> _Problem statement_: Please repeat the lines below exactly. Begin with the line containing "the cylinder -/" and go on through the line containing "calc #(S.image lam)".

[[ Input material, beginning ]]

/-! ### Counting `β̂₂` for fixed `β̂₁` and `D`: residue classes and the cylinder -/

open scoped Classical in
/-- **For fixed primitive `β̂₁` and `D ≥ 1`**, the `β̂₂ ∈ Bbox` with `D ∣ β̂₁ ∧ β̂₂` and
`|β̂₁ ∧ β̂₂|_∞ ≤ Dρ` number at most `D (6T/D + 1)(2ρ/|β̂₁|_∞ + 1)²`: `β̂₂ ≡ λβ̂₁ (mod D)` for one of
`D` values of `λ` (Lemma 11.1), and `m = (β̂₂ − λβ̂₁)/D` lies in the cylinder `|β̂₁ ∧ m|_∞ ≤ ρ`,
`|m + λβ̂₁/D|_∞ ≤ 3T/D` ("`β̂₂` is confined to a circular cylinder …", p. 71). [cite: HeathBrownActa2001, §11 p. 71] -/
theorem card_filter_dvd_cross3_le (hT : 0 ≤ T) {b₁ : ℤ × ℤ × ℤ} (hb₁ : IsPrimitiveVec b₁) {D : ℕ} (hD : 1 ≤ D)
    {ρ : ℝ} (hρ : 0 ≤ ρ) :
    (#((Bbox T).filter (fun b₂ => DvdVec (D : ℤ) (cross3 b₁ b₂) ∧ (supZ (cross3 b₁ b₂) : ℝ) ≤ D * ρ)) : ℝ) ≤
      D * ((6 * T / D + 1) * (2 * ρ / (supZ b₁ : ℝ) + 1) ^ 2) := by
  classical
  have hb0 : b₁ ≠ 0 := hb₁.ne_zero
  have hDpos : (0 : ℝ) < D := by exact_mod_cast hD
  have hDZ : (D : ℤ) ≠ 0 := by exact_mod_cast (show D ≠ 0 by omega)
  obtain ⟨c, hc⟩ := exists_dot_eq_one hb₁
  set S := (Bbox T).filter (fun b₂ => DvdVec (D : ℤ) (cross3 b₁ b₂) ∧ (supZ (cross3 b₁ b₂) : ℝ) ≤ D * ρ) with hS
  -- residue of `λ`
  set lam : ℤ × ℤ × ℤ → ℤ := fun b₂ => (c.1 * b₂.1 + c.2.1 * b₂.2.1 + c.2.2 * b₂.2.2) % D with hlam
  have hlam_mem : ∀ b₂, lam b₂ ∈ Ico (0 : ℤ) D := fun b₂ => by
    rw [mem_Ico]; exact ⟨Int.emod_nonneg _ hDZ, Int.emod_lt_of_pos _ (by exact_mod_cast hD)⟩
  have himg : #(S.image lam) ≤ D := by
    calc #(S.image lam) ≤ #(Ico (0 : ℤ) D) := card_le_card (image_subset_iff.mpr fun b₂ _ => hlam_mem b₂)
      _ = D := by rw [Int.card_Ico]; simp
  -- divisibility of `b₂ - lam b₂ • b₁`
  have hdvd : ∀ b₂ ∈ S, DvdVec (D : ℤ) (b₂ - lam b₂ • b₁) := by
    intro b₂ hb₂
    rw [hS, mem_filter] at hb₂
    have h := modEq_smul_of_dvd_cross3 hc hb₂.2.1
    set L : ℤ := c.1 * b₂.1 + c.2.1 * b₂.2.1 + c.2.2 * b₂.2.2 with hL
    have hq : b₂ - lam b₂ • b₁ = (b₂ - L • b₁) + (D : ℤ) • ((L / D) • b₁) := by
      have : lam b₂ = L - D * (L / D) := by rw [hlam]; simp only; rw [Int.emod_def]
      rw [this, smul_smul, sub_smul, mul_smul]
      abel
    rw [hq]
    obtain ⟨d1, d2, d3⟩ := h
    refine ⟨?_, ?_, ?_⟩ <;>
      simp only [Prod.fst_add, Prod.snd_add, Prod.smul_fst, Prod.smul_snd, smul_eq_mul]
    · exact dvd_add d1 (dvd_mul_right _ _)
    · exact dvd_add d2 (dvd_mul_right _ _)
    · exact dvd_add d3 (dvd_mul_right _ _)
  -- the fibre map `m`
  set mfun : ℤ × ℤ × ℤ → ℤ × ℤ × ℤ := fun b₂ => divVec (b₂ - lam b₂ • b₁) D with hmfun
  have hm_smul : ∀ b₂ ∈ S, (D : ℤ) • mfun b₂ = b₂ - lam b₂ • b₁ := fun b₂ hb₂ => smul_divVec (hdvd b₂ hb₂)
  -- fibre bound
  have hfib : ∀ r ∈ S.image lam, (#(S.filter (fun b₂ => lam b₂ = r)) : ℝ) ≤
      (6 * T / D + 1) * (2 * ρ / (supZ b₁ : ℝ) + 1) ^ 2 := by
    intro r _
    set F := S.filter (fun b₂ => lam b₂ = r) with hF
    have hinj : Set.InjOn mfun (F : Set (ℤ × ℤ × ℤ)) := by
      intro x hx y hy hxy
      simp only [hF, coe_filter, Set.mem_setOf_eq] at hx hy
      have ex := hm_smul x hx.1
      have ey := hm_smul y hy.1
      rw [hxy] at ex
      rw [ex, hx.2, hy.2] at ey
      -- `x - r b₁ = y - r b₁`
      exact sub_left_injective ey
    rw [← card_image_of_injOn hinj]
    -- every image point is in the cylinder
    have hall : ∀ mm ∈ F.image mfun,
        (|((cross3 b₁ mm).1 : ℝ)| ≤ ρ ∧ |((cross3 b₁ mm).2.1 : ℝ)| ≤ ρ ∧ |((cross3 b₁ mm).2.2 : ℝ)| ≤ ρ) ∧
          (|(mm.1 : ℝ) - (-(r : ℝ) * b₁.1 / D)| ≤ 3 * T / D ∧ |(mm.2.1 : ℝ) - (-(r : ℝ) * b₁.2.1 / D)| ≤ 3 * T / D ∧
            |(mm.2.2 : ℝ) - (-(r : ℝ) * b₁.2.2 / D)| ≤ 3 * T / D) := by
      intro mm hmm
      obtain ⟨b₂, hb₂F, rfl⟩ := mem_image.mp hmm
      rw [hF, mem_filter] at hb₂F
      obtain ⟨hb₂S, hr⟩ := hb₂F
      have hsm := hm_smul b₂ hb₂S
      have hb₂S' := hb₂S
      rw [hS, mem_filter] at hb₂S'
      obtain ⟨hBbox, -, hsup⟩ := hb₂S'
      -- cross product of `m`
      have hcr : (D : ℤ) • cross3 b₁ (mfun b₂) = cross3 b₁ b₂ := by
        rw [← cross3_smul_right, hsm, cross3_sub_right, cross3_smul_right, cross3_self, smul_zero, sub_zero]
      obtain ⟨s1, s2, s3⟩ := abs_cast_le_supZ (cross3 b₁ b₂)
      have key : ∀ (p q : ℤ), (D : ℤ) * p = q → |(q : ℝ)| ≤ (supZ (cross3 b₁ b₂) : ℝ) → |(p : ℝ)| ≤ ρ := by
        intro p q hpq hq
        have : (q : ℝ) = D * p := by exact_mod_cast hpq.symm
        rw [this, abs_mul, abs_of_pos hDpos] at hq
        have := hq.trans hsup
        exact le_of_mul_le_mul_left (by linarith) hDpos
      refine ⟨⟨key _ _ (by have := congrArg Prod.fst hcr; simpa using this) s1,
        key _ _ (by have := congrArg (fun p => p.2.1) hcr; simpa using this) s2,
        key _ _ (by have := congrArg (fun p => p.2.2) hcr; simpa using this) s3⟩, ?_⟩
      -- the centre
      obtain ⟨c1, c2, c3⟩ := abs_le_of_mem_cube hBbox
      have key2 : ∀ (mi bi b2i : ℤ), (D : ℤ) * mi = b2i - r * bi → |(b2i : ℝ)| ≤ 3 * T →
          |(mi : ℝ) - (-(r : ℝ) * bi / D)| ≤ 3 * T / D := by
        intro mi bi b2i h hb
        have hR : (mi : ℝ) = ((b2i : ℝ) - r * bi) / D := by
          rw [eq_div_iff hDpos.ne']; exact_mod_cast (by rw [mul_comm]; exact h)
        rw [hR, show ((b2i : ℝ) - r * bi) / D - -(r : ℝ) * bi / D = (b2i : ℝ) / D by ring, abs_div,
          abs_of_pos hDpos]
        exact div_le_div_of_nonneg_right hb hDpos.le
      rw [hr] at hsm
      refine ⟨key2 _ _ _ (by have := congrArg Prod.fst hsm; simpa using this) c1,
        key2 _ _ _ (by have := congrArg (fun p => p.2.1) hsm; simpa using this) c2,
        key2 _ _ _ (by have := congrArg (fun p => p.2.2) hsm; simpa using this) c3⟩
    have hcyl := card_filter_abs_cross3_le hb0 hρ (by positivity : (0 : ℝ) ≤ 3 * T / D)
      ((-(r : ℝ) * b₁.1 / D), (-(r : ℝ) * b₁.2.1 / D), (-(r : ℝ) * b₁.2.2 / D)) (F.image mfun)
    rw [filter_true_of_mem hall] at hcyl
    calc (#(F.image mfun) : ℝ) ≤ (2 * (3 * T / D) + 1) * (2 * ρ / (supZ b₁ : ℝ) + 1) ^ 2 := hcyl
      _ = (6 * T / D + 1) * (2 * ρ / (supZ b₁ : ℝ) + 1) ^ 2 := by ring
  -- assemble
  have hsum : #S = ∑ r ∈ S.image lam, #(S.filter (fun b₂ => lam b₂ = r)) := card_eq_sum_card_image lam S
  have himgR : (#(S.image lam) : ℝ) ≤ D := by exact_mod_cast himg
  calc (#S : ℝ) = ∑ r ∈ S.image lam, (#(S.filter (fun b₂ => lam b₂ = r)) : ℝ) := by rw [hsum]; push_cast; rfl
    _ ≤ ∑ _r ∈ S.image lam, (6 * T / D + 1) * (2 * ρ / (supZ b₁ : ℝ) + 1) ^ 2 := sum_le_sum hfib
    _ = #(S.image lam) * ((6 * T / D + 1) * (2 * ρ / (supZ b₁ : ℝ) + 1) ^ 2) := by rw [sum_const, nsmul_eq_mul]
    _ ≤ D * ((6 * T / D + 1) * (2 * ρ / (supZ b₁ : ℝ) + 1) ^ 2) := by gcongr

[[ Input material, end ]]
[[ Input material, beginning ]]

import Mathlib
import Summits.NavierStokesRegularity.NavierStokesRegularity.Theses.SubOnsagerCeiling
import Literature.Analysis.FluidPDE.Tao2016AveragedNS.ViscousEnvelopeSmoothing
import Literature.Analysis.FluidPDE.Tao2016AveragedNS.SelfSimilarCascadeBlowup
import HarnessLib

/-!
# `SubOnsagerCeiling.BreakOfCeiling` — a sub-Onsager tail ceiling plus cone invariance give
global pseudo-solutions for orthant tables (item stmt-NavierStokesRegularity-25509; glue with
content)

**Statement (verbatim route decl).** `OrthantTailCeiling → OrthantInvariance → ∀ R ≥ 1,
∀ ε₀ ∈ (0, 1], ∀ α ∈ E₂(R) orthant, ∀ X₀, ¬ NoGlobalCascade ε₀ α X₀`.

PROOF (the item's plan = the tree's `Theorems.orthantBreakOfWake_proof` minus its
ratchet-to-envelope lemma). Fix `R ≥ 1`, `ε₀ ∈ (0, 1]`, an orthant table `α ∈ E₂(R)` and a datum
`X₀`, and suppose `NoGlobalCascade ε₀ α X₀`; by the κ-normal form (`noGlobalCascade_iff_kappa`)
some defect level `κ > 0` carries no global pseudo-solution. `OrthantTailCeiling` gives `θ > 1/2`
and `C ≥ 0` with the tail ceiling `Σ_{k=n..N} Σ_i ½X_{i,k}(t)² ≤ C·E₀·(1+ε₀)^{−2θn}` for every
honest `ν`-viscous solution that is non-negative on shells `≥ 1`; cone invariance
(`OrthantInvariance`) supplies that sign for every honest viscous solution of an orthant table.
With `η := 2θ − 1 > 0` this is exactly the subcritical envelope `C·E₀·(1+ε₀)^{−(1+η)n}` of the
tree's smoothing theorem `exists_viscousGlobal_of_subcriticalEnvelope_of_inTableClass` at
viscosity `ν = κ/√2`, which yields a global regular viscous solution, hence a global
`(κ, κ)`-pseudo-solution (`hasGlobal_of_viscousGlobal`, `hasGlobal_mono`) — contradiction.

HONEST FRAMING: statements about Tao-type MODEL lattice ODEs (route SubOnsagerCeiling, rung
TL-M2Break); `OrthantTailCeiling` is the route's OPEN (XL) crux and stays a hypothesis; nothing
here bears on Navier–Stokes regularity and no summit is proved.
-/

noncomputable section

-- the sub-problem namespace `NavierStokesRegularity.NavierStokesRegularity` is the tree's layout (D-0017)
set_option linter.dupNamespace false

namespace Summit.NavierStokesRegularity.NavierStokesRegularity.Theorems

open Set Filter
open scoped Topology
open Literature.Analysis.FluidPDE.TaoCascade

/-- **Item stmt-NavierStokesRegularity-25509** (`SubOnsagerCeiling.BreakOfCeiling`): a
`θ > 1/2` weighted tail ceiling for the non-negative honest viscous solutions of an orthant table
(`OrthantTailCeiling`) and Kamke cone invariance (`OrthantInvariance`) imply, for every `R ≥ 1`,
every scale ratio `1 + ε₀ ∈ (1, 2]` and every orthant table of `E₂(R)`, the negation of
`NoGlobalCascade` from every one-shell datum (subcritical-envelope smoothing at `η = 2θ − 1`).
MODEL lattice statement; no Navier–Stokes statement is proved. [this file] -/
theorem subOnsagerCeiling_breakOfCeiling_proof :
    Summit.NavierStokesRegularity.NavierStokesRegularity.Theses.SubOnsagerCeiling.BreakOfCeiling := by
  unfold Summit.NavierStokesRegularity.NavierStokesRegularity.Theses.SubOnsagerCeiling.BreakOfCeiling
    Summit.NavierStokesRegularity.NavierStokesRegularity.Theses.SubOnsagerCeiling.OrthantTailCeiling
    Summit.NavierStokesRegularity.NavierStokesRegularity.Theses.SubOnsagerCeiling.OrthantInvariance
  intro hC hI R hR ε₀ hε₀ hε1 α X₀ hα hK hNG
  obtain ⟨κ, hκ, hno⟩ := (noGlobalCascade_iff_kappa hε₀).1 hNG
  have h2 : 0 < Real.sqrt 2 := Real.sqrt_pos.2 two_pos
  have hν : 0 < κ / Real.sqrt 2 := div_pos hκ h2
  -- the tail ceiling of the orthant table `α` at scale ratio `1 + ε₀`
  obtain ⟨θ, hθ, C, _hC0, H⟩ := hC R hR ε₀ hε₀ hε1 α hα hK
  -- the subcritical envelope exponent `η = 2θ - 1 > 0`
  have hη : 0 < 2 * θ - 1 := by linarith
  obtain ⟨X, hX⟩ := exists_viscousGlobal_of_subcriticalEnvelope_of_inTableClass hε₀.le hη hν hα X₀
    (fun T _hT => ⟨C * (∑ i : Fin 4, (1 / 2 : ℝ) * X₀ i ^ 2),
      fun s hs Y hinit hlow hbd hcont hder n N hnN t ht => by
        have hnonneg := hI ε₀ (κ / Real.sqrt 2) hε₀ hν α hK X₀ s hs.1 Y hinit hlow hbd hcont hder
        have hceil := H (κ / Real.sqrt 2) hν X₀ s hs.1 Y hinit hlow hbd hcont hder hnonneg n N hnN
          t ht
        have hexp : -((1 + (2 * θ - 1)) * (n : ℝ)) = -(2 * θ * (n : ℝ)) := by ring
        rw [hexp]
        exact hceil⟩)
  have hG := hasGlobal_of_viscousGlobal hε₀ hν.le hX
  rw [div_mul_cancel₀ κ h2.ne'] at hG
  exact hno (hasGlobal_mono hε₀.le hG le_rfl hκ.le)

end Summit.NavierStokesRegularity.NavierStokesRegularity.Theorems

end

[[ Input material, end ]]
[[ Input material, beginning ]]

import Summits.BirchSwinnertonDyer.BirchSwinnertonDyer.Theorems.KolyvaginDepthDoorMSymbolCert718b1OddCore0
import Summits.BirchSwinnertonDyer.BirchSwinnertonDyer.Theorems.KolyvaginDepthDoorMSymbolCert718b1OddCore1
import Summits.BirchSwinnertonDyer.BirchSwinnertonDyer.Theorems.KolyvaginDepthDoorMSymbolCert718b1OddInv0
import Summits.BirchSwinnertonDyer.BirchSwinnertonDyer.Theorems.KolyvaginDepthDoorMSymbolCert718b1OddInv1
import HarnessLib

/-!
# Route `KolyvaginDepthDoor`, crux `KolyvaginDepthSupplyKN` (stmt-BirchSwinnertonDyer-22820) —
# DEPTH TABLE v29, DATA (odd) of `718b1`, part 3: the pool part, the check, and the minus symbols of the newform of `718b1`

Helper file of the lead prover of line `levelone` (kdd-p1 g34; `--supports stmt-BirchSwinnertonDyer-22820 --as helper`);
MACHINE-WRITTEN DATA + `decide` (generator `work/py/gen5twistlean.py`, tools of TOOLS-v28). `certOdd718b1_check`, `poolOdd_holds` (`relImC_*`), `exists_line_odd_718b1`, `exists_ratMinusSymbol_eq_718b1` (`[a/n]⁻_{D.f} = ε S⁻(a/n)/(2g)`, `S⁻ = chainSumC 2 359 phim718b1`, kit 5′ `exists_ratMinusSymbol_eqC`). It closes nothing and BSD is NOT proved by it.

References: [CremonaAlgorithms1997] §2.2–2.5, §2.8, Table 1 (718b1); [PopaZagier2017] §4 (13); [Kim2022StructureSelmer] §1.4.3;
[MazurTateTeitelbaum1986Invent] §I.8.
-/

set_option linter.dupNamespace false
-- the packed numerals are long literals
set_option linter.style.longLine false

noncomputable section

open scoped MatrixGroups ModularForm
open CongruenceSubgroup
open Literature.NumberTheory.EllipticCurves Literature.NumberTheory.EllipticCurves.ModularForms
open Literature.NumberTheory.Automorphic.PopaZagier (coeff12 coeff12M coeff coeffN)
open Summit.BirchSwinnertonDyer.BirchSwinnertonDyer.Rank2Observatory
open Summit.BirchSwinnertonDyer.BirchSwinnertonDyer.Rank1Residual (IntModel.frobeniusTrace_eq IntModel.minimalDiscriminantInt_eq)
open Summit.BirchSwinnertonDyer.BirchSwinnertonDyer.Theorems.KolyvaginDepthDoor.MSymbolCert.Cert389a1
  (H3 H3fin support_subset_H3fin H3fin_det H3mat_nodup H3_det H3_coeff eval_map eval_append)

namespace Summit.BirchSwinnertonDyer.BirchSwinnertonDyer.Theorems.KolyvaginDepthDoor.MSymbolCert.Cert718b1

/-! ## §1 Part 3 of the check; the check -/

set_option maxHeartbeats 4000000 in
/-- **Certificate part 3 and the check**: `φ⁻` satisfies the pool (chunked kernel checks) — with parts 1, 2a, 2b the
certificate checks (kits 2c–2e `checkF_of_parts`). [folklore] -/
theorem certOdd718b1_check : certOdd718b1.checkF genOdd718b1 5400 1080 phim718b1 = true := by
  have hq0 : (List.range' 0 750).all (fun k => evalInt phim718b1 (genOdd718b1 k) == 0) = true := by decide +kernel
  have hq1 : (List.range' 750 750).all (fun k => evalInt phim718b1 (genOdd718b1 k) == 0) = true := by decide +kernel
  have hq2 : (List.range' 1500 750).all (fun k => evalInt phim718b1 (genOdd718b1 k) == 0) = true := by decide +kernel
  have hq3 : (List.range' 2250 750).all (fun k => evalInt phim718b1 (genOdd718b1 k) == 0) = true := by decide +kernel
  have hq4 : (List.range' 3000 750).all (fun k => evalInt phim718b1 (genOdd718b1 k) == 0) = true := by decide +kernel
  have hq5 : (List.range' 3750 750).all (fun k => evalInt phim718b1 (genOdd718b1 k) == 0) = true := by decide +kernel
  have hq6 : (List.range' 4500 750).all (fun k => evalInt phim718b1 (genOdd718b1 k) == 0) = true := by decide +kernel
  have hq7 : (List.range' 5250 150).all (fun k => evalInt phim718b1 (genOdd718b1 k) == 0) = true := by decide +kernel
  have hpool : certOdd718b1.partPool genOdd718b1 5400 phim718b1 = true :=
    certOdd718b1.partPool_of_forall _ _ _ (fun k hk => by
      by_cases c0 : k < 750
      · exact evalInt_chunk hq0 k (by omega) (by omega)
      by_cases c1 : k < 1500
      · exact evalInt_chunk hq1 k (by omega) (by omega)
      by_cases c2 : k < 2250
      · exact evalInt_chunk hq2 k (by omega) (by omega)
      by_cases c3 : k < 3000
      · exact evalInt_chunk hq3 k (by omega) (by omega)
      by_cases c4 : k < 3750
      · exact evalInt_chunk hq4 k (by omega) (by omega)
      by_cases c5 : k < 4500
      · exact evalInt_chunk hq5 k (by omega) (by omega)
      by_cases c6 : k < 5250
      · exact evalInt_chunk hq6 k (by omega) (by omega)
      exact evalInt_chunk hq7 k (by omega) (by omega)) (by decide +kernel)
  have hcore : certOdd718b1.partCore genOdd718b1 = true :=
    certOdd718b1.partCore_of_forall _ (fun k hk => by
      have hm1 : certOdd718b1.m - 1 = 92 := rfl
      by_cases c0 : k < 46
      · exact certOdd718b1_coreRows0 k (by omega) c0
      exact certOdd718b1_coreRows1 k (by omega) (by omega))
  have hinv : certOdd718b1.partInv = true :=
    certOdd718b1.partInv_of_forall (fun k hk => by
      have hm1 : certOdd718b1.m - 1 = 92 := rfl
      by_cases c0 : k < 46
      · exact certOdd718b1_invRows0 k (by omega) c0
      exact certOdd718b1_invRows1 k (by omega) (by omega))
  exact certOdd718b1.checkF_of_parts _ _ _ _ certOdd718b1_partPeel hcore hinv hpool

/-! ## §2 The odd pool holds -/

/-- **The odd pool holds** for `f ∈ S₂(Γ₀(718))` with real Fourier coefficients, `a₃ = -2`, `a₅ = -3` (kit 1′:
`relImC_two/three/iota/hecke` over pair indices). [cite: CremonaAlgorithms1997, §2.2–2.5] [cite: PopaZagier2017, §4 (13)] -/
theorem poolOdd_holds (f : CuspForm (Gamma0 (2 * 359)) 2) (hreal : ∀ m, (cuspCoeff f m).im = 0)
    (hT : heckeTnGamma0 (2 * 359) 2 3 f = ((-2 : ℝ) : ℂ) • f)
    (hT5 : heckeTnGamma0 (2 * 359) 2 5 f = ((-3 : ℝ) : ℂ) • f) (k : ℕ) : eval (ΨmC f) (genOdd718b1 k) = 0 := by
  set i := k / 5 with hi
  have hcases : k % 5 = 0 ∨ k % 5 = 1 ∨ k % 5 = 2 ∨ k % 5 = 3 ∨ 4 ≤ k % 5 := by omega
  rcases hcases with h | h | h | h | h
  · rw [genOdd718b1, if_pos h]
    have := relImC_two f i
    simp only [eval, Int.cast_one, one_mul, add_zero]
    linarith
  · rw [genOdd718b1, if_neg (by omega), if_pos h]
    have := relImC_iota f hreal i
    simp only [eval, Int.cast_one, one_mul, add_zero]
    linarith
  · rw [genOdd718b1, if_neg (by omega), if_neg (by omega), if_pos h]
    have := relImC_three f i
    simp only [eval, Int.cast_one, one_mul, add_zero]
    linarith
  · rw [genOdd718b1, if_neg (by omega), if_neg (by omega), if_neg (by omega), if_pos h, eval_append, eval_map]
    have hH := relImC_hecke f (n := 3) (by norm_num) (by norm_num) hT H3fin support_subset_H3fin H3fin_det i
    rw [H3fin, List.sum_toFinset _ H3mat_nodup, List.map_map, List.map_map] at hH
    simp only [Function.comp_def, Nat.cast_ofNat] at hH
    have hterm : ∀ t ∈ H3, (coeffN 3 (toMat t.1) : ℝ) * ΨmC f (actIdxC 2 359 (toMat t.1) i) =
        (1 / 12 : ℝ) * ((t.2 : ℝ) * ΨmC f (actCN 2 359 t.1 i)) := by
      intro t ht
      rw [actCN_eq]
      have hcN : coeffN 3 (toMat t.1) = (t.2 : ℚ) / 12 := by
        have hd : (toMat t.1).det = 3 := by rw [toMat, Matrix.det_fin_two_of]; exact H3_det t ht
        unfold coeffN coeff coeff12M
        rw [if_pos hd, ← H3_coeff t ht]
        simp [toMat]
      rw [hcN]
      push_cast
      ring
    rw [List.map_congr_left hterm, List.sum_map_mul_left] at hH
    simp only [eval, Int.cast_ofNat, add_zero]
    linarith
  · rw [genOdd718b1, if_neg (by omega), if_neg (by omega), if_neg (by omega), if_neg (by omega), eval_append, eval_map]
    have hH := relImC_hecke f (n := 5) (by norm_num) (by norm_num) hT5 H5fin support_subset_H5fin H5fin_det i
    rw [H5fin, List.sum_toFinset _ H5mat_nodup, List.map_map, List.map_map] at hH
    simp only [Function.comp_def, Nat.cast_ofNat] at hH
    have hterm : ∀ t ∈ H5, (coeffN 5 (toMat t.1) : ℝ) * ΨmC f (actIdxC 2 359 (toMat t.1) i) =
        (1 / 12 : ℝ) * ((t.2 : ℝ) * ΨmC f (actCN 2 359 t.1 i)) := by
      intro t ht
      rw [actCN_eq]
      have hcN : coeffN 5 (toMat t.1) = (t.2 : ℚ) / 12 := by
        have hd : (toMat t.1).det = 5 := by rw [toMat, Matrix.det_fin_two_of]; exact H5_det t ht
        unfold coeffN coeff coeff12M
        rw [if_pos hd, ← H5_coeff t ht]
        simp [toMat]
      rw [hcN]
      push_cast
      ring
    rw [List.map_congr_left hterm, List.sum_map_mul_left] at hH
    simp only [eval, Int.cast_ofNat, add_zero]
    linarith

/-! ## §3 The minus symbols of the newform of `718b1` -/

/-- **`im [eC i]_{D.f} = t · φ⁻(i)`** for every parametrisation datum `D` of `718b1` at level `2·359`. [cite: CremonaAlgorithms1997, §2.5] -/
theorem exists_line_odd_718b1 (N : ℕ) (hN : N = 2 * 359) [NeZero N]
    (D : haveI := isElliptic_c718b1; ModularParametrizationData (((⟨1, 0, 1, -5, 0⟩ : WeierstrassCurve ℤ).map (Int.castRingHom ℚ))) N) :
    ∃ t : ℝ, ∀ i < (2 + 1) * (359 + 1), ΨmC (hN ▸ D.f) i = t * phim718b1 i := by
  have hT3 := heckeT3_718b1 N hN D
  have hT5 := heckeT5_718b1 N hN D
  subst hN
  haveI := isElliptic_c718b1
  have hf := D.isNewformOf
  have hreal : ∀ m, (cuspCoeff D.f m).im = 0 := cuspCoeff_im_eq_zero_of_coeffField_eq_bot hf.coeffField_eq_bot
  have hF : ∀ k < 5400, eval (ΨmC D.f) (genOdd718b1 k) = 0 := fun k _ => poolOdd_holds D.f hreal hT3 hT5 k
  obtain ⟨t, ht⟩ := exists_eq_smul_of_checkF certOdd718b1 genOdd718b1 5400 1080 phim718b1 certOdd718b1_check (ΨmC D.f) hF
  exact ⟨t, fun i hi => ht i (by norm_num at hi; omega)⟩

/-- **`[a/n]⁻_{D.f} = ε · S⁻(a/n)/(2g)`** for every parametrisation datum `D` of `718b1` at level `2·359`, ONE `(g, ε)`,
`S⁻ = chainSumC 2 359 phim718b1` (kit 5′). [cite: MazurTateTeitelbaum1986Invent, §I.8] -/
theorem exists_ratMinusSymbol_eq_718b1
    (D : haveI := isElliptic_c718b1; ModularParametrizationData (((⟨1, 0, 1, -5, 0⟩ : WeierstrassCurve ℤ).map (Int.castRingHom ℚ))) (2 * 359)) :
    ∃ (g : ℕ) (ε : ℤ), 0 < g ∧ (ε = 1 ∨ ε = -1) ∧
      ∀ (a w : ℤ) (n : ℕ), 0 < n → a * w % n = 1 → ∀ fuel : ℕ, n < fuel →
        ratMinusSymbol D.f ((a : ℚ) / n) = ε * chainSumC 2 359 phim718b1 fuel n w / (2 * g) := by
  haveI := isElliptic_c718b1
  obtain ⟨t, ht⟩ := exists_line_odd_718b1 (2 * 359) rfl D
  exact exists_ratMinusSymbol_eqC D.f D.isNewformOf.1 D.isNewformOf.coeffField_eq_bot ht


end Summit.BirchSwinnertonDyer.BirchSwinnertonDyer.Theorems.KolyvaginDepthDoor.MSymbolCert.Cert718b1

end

[[ Input material, end ]]

> _Reply to the exercise_:
/-! ### Counting `β̂₂` for fixed `β̂₁` and `D`: residue classes and the cylinder -/

open scoped Classical in
/-- **For fixed primitive `β̂₁` and `D ≥ 1`**, the `β̂₂ ∈ Bbox` with `D ∣ β̂₁ ∧ β̂₂` and
`|β̂₁ ∧ β̂₂|_∞ ≤ Dρ` number at most `D (6T/D + 1)(2ρ/|β̂₁|_∞ + 1)²`: `β̂₂ ≡ λβ̂₁ (mod D)` for one of
`D` values of `λ` (Lemma 11.1), and `m = (β̂₂ − λβ̂₁)/D` lies in the cylinder `|β̂₁ ∧ m|_∞ ≤ ρ`,
`|m + λβ̂₁/D|_∞ ≤ 3T/D` ("`β̂₂` is confined to a circular cylinder …", p. 71). [cite: HeathBrownActa2001, §11 p. 71] -/
theorem card_filter_dvd_cross3_le (hT : 0 ≤ T) {b₁ : ℤ × ℤ × ℤ} (hb₁ : IsPrimitiveVec b₁) {D : ℕ} (hD : 1 ≤ D)
    {ρ : ℝ} (hρ : 0 ≤ ρ) :
    (#((Bbox T).filter (fun b₂ => DvdVec (D : ℤ) (cross3 b₁ b₂) ∧ (supZ (cross3 b₁ b₂) : ℝ) ≤ D * ρ)) : ℝ) ≤
      D * ((6 * T / D + 1) * (2 * ρ / (supZ b₁ : ℝ) + 1) ^ 2) := by
  classical
  have hb0 : b₁ ≠ 0 := hb₁.ne_zero
  have hDpos : (0 : ℝ) < D := by exact_mod_cast hD
  have hDZ : (D : ℤ) ≠ 0 := by exact_mod_cast (show D ≠ 0 by omega)
  obtain ⟨c, hc⟩ := exists_dot_eq_one hb₁
  set S := (Bbox T).filter (fun b₂ => DvdVec (D : ℤ) (cross3 b₁ b₂) ∧ (supZ (cross3 b₁ b₂) : ℝ) ≤ D * ρ) with hS
  -- residue of `λ`
  set lam : ℤ × ℤ × ℤ → ℤ := fun b₂ => (c.1 * b₂.1 + c.2.1 * b₂.2.1 + c.2.2 * b₂.2.2) % D with hlam
  have hlam_mem : ∀ b₂, lam b₂ ∈ Ico (0 : ℤ) D := fun b₂ => by
    rw [mem_Ico]; exact ⟨Int.emod_nonneg _ hDZ, Int.emod_lt_of_pos _ (by exact_mod_cast hD)⟩
  have himg : #(S.image lam) ≤ D := by
    calc #(S.image lam) ≤ #(Ico (0 : ℤ) D) := card_le_card (image_subset_iff.mpr fun b₂ _ => hlam_mem b₂)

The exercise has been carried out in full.